Malheureusement trois ans après leur installation, on ne ressent pas encore de façon significative les effets de la grande campagne de sensibilisation de l’OTR en faveur d’une culture fiscale responsable sur les budgets locaux des mairies. Au début de l’annonce relative à la collecte de ces taxes chez l’ensemble des citoyens certains contribuables ont exprimé leurs hostilités par rapport à l’acquittement de ces taxes foncières et d’habitation. Même si on note une petite prise de conscience des contribuables par rapport à leur participation au développement de leur localité, la valeur des recettes fiscales ne la démontre pas. Pour lever les ambiguïtés et les incompréhensions, une forte implication des maires est requise. La patente, la taxe professionnelle unique TPU, la taxe d’habitation et la taxe foncière peuvent si elles sont mobilisées auprès de la majorité des contribuables de chaque commune, financer le développement des communes et alimenter le fond d’appui aux collectivités locales. Une forte action des maries qui en sont des bénéficiaires est requise.
Les Mairies, une solution à la collecte de la taxe d’habitation dans toute sa plénitude
Selon le Chef service communication de l’OTR M. Saturnin Noamessi, la taxe d’habitation n’est pas une réforme, elle existait depuis des décennies. C’est une taxe qui est affectée à 100% aux budgets des collectivités locales. La recette collectée est entièrement versée au trésor public par l’OTR et qui se charge de les verser à son tour aux collectivités locales.
Au regard de son utilité, il convient de rappeler qu’une bonne partie des concessions ne semblent pas être concernée par cette taxe. Si l’Office Togolais des Recettes (OTR) est chargé de collecter toutes les ressources contenues dans la loi de finance, il n’en demeure pas moins que les bénéficiaires finaux jouent leur partition pour lever les barrières d’hostilités et les réticences qui freinent l’adhésion de tous à sa mobilisation. S’exprimant sur le sujet, le maire de Golfe2, Dr James Amaglo a fait remarquer que la taxe d’habitation est une mine d’or partout dans le monde pour le développement des communautés à la base .Ce sont des taxes à la portée de tous. C’est un montant forfaitaire qui va directement aux communes pour la réalisation des infrastructures sociales communautaires. Aujourd’hui, elle est payée par les entreprises et autres contribuables qui se sont formalisés. Des mesures incitatives sont mis en œuvre pour pousser les fonctionnaires et les conseillers et autres à s’acquitter de cette taxe qui faut-il le rappeler n’est pas nouvelle au Togo. Mais, ici, il est question d’amener chaque concession à s’acquitter de cette taxe qui est appliquée de facto seulement aux grands immeubles .Selon lui c’est une injustice car l’acquittement de cette taxe ne devra pas se faire sur la base de la qualité des immeubles.
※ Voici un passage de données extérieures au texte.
/-- **R2 (II), chart `t`** (`f'_t = z'³ + t(1 + u'²w'²)`, `0 = z', 1 = t, 2 = u', 3 = w'`): NO near point — at every
prime `𝔫 ∋ t`,
`ord_𝔫 f'_t ≤ 2` (`∂_t f' = 1 + u'²w'² ∈ 𝔫`, `∂_{u'}` of it `= 2u'w'²` forces `u'w' ∈ 𝔫`, whence `1 ∈ 𝔫`). [new;
elementary] [folklore] -/
theorem R2_noNear_chart_t [CharP K 3] (𝔫 : Ideal (MvPolynomial (Fin 4) K)) [𝔫.IsPrime]
    (_ht : (X 1 : MvPolynomial (Fin 4) K) ∈ 𝔫) {s : MvPolynomial (Fin 4) K} (hs : s ∉ 𝔫) :
    s * (X 0 ^ 3 + X 1 * (1 + X 2 ^ 2 * X 3 ^ 2) : MvPolynomial (Fin 4) K) ∉ 𝔫 ^ 3 := by
  intro h
  have hs2 : s ^ 2 ∉ 𝔫 := pow_not_mem 𝔫 hs 2
  have hs4 : (s ^ 2) ^ 2 ∉ 𝔫 := pow_not_mem 𝔫 hs2 2
  have h2 : (2 : MvPolynomial (Fin 4) K) ∉ 𝔫 := two_not_mem (K := K) 𝔫
  have e10 := f_ne K (i := 1) (j := 0) (by decide)
  have e12 := f_ne K (i := 1) (j := 2) (by decide)
  have e13 := f_ne K (i := 1) (j := 3) (by decide)
  have e23 := f_ne K (i := 2) (j := 3) (by decide)
  have e11 := f_self K 1
  have e22 := f_self K 2
  have d1 : pderiv 1 (X 0 ^ 3 + X 1 * (1 + X 2 ^ 2 * X 3 ^ 2) : MvPolynomial (Fin 4) K) = 1 + X 2 ^ 2 * X 3 ^ 2 := by
    simp only [map_add, Derivation.leibniz, Derivation.leibniz_pow, smul_eq_mul, nsmul_eq_mul, e10, e11, e12, e13, f_one]
    push_cast; ring
  have d2 : pderiv 2 (1 + X 2 ^ 2 * X 3 ^ 2 : MvPolynomial (Fin 4) K) = 2 * (X 3 ^ 2 * X 2) ^ 1 := by
    simp only [map_add, Derivation.leibniz, Derivation.leibniz_pow, smul_eq_mul, nsmul_eq_mul, e22, e23, f_one]
    push_cast; ring
  have h1 := sq_mul_deriv_mem_pow 𝔫 h (pderiv 1)
  rw [d1] at h1
  have hg : (1 + X 2 ^ 2 * X 3 ^ 2 : MvPolynomial (Fin 4) K) ∈ 𝔫 :=
    (‹𝔫.IsPrime›.mem_or_mem (Ideal.pow_le_self two_ne_zero h1)).resolve_left hs2
  have h2' := sq_mul_deriv_mem_pow 𝔫 h1 (pderiv 2)
  rw [d2] at h2'
  have huw : (X 3 ^ 2 * X 2 : MvPolynomial (Fin 4) K) ∈ 𝔫 := mem_of_mul_mul_pow_mem_pow 𝔫 one_ne_zero hs4 h2 h2'
  have huw' : (X 2 ^ 2 * X 3 ^ 2 : MvPolynomial (Fin 4) K) ∈ 𝔫 := by
    have := Ideal.mul_mem_left 𝔫 (X 2) huw
    rwa [show (X 2 : MvPolynomial (Fin 4) K) * (X 3 ^ 2 * X 2) = X 2 ^ 2 * X 3 ^ 2 by ring] at this
  have h1mem : (1 : MvPolynomial (Fin 4) K) ∈ 𝔫 := by
    have := Ideal.sub_mem _ hg huw'
    rwa [add_sub_cancel_right] at this
  exact ‹𝔫.IsPrime›.ne_top ((Ideal.eq_top_iff_one _).2 h1mem)

/-- **R2 (II), chart `z`** (`f'_z = 1 + z(t'⁴ + u'²w'²)`, `0 = z, 1 = t', 2 = u', 3 = w'`): NO near point (`f'_z` is
a unit along
the exceptional divisor). [new; elementary] [folklore] -/
theorem R2_noNear_chart_z (𝔫 : Ideal (MvPolynomial (Fin 4) K)) [𝔫.IsPrime]
    (hz : (X 0 : MvPolynomial (Fin 4) K) ∈ 𝔫) {s : MvPolynomial (Fin 4) K} (hs : s ∉ 𝔫) :
    s * (1 + X 0 * (X 1 ^ 4 + X 2 ^ 2 * X 3 ^ 2) : MvPolynomial (Fin 4) K) ∉ 𝔫 ^ 3 := by
  intro h
  have hf : (1 + X 0 * (X 1 ^ 4 + X 2 ^ 2 * X 3 ^ 2) : MvPolynomial (Fin 4) K) ∈ 𝔫 :=
    (‹𝔫.IsPrime›.mem_or_mem (Ideal.pow_le_self three_ne_zero h)).resolve_left hs
  have h1mem : (1 : MvPolynomial (Fin 4) K) ∈ 𝔫 := by
    have := Ideal.sub_mem _ hf (Ideal.mul_mem_right (X 1 ^ 4 + X 2 ^ 2 * X 3 ^ 2) _ hz)
    rwa [add_sub_cancel_right] at this
  exact ‹𝔫.IsPrime›.ne_top ((Ideal.eq_top_iff_one _).2 h1mem)

end ChainCertificates

end Summit.ResolutionOfSingularities.ResolutionOfSingularities.Theorems.DeltaCutClasses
Des sensibilisations ont débuté dans sa commune pour amener les uns et les autres à une convergence de vue et inciter chacun et tout le monde à un nouveau regard sur cette taxe. Selon lui, la balle est dans le camp des maires qui doivent montrer patte blanche dans la gestion des ressources allouées et utiliser les infrastructures réalisées comme des faits pouvant inciter la population. « Nous sommes dans un processus d’utilisateur payeur, l’utilisation des infrastructures socio collectives n’a pas de distinction parmi les usagers. Leur dégradation et bien évidemment leur réhabilitation est l’affaire de tous » a-t-il fait remarquer.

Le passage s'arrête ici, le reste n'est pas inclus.